> _WORK INSTRUCTION_:
Below is a listing. Write out exactly its lines between the one holding "open scoped BigOperators" and the one holding "## §2 Conjugation -/", inclusive.

* * * * * * * * *

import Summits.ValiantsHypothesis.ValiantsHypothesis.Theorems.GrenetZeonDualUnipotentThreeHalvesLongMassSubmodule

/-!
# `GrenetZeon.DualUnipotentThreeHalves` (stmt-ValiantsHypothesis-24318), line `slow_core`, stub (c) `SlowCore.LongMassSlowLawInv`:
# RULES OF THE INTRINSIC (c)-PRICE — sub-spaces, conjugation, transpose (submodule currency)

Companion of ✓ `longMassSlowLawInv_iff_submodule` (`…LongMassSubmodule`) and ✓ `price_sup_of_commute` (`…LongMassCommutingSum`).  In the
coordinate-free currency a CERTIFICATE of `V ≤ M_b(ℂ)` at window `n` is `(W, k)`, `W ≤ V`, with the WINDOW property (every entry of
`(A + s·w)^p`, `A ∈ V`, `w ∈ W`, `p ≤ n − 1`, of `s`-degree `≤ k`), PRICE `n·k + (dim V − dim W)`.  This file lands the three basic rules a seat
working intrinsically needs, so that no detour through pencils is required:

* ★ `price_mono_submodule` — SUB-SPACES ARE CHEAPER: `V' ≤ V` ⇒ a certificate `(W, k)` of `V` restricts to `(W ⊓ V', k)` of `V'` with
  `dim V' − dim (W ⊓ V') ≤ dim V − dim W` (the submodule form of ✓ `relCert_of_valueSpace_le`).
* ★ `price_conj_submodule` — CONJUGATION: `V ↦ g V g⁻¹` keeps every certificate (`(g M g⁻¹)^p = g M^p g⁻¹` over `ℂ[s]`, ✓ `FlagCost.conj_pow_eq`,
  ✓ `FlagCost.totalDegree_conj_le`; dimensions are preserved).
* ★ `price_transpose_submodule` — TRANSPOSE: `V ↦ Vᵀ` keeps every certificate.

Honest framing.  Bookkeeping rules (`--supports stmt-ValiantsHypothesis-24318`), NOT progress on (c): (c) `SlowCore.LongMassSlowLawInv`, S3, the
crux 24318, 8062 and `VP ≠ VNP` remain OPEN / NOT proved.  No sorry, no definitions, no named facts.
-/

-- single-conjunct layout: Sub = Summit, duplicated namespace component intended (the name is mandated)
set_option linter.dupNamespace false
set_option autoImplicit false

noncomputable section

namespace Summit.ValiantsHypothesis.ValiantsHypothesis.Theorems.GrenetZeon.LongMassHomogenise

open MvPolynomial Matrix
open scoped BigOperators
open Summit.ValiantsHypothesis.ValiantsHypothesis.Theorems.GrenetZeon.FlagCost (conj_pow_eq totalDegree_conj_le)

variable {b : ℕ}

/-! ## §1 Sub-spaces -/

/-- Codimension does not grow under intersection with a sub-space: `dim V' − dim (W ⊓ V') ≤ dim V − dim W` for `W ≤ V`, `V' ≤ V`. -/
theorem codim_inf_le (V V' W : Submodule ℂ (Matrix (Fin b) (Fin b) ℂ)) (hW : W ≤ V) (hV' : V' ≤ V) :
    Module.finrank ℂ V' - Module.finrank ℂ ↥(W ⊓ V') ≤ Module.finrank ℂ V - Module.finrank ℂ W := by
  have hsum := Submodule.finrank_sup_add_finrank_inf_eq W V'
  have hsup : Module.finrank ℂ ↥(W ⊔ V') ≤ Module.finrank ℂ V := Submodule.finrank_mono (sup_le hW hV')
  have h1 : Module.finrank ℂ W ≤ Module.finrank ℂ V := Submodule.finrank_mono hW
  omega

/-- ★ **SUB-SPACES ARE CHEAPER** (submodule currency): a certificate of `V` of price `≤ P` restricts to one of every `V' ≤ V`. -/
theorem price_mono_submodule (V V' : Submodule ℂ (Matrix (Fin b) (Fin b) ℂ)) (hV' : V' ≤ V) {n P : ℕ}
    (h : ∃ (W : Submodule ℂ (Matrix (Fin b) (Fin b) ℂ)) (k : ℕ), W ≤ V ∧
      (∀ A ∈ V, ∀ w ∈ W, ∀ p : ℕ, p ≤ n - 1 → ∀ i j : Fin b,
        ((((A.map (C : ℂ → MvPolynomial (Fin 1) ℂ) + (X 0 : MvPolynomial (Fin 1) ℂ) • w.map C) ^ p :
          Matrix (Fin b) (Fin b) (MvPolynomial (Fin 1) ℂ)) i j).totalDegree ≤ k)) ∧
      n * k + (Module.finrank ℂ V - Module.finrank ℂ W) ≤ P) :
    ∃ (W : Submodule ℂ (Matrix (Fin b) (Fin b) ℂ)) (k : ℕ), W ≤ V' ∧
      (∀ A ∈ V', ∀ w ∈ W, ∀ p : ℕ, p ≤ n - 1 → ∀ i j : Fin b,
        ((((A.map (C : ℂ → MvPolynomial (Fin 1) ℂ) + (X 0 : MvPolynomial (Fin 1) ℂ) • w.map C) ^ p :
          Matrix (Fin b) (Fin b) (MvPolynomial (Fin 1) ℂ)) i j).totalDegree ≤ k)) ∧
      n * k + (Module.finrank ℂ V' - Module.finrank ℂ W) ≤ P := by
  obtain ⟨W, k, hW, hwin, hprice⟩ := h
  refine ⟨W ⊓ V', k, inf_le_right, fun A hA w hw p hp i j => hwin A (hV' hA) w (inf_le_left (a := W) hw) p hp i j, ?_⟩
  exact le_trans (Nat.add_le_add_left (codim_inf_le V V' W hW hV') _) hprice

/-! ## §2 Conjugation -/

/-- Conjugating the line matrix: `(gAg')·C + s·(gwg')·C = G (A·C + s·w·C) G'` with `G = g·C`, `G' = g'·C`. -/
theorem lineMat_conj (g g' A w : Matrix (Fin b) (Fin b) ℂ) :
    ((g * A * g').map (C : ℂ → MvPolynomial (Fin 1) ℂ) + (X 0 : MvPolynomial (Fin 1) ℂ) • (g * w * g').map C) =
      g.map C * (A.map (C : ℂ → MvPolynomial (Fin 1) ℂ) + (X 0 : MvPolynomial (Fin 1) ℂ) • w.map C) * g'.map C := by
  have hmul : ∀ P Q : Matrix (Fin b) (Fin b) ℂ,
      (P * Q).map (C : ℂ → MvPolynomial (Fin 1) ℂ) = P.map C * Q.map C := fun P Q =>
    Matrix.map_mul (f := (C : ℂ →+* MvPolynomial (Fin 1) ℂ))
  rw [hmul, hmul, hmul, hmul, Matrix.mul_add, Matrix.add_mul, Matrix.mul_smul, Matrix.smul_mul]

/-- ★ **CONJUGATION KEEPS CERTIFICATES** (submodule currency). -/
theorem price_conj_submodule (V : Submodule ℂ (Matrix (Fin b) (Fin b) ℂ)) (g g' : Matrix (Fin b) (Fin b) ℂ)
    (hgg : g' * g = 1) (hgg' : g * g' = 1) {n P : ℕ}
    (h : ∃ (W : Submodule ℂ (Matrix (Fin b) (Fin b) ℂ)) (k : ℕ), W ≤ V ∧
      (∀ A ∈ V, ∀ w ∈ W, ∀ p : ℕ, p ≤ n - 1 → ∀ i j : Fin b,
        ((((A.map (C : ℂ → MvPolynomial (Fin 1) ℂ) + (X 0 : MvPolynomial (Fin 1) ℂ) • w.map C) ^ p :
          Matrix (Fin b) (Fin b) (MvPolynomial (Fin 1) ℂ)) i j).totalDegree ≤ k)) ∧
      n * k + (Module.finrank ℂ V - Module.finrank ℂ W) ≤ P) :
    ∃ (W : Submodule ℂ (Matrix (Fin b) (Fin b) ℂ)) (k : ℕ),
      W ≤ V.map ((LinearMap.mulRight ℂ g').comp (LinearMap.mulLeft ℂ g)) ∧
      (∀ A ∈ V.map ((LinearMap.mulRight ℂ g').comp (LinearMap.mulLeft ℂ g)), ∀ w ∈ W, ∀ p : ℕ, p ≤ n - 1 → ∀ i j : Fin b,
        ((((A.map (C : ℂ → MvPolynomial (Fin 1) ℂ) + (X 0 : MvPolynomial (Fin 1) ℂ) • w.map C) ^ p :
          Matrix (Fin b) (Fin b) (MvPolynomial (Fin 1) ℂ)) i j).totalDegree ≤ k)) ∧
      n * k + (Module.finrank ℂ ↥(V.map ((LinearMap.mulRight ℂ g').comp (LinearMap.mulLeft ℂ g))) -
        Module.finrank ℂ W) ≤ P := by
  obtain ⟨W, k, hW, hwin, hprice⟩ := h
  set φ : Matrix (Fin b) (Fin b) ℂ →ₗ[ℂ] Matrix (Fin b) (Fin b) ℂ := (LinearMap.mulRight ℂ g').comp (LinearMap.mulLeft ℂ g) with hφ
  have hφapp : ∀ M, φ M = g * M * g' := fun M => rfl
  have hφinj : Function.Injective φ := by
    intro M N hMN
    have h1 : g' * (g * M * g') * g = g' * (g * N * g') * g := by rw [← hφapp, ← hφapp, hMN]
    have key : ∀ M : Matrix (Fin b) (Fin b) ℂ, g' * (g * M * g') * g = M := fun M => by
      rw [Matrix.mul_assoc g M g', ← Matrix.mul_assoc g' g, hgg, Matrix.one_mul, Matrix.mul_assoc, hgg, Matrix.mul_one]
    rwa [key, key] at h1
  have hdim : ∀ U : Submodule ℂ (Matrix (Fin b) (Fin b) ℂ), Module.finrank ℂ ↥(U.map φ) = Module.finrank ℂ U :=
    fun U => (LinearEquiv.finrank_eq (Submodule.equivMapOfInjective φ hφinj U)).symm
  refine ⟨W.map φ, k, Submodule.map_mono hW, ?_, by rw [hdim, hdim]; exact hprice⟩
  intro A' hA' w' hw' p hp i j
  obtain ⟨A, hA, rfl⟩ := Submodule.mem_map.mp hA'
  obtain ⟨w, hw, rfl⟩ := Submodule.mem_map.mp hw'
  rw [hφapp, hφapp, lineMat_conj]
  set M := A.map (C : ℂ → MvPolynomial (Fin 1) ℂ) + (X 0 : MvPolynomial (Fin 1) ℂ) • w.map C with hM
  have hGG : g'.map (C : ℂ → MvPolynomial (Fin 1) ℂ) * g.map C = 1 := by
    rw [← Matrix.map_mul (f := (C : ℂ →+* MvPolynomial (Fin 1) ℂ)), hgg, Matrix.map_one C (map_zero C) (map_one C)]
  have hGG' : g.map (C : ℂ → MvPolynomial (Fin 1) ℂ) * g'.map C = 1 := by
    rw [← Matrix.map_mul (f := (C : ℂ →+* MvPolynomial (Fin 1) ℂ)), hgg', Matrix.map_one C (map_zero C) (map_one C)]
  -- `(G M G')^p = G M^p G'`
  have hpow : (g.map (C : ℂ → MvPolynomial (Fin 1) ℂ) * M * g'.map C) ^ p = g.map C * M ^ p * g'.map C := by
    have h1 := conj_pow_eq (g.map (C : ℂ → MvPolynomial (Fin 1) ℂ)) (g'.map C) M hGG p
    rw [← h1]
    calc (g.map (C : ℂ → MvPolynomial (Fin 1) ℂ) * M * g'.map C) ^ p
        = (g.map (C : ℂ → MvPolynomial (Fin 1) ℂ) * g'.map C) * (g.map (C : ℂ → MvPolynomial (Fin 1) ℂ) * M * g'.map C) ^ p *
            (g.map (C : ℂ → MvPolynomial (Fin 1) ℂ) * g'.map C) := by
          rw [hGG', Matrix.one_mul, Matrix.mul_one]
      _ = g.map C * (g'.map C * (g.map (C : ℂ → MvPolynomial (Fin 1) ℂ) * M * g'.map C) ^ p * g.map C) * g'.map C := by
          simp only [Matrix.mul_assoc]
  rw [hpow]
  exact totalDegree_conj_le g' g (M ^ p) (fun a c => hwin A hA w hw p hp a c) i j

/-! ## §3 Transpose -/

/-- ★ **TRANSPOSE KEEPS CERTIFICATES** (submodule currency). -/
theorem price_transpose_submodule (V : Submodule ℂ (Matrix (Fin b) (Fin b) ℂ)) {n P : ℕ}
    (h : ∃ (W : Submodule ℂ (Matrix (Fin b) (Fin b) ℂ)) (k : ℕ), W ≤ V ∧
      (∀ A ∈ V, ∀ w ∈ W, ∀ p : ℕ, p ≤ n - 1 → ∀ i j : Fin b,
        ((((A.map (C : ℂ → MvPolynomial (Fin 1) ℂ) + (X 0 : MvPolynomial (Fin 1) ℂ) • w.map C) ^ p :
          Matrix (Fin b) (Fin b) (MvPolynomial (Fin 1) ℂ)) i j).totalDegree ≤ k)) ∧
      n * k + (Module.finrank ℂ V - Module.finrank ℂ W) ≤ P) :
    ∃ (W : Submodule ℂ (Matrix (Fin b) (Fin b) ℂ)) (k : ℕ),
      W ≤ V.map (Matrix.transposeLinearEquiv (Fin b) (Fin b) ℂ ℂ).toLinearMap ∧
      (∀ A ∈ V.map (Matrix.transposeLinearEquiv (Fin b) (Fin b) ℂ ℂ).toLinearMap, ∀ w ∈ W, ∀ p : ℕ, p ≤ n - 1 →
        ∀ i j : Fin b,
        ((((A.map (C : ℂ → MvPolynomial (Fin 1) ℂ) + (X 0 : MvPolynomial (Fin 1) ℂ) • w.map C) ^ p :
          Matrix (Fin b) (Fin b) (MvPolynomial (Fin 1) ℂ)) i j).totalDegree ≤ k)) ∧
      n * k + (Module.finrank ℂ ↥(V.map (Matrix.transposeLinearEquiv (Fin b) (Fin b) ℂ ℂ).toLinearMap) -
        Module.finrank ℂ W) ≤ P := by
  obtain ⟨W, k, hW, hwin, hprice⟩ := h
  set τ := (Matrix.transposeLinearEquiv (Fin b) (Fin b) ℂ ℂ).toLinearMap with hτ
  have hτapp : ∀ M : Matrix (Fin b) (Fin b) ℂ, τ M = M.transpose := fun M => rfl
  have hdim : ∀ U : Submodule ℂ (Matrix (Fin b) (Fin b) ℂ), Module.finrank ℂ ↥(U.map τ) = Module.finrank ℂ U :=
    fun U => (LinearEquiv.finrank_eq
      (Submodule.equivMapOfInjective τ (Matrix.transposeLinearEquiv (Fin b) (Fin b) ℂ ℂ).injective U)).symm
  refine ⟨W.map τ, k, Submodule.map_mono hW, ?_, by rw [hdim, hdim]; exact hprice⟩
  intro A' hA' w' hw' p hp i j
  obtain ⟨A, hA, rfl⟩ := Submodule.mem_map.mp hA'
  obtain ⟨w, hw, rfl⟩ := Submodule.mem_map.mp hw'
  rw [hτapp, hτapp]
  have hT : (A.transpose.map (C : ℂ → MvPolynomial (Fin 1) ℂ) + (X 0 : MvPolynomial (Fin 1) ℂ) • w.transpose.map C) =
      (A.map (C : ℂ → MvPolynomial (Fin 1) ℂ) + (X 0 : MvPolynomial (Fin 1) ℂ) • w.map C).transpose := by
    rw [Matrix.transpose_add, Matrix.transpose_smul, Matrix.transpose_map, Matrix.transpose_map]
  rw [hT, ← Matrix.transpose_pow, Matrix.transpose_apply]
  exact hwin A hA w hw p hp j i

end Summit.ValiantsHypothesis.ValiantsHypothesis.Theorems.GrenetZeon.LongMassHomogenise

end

* * * * * * * * *

> _ANSWER TO THIS TASK_:
open scoped BigOperators
open Summit.ValiantsHypothesis.ValiantsHypothesis.Theorems.GrenetZeon.FlagCost (conj_pow_eq totalDegree_conj_le)

variable {b : ℕ}

/-! ## §1 Sub-spaces -/

/-- Codimension does not grow under intersection with a sub-space: `dim V' − dim (W ⊓ V') ≤ dim V − dim W` for `W ≤ V`, `V' ≤ V`. -/
theorem codim_inf_le (V V' W : Submodule ℂ (Matrix (Fin b) (Fin b) ℂ)) (hW : W ≤ V) (hV' : V' ≤ V) :
    Module.finrank ℂ V' - Module.finrank ℂ ↥(W ⊓ V') ≤ Module.finrank ℂ V - Module.finrank ℂ W := by
  have hsum := Submodule.finrank_sup_add_finrank_inf_eq W V'
  have hsup : Module.finrank ℂ ↥(W ⊔ V') ≤ Module.finrank ℂ V := Submodule.finrank_mono (sup_le hW hV')
  have h1 : Module.finrank ℂ W ≤ Module.finrank ℂ V := Submodule.finrank_mono hW
  omega

/-- ★ **SUB-SPACES ARE CHEAPER** (submodule currency): a certificate of `V` of price `≤ P` restricts to one of every `V' ≤ V`. -/
theorem price_mono_submodule (V V' : Submodule ℂ (Matrix (Fin b) (Fin b) ℂ)) (hV' : V' ≤ V) {n P : ℕ}
    (h : ∃ (W : Submodule ℂ (Matrix (Fin b) (Fin b) ℂ)) (k : ℕ), W ≤ V ∧
      (∀ A ∈ V, ∀ w ∈ W, ∀ p : ℕ, p ≤ n - 1 → ∀ i j : Fin b,
        ((((A.map (C : ℂ → MvPolynomial (Fin 1) ℂ) + (X 0 : MvPolynomial (Fin 1) ℂ) • w.map C) ^ p :
          Matrix (Fin b) (Fin b) (MvPolynomial (Fin 1) ℂ)) i j).totalDegree ≤ k)) ∧
      n * k + (Module.finrank ℂ V - Module.finrank ℂ W) ≤ P) :
    ∃ (W : Submodule ℂ (Matrix (Fin b) (Fin b) ℂ)) (k : ℕ), W ≤ V' ∧
      (∀ A ∈ V', ∀ w ∈ W, ∀ p : ℕ, p ≤ n - 1 → ∀ i j : Fin b,
        ((((A.map (C : ℂ → MvPolynomial (Fin 1) ℂ) + (X 0 : MvPolynomial (Fin 1) ℂ) • w.map C) ^ p :
          Matrix (Fin b) (Fin b) (MvPolynomial (Fin 1) ℂ)) i j).totalDegree ≤ k)) ∧
      n * k + (Module.finrank ℂ V' - Module.finrank ℂ W) ≤ P := by
  obtain ⟨W, k, hW, hwin, hprice⟩ := h
  refine ⟨W ⊓ V', k, inf_le_right, fun A hA w hw p hp i j => hwin A (hV' hA) w (inf_le_left (a := W) hw) p hp i j, ?_⟩
  exact le_trans (Nat.add_le_add_left (codim_inf_le V V' W hW hV') _) hprice

/-! ## §2 Conjugation -/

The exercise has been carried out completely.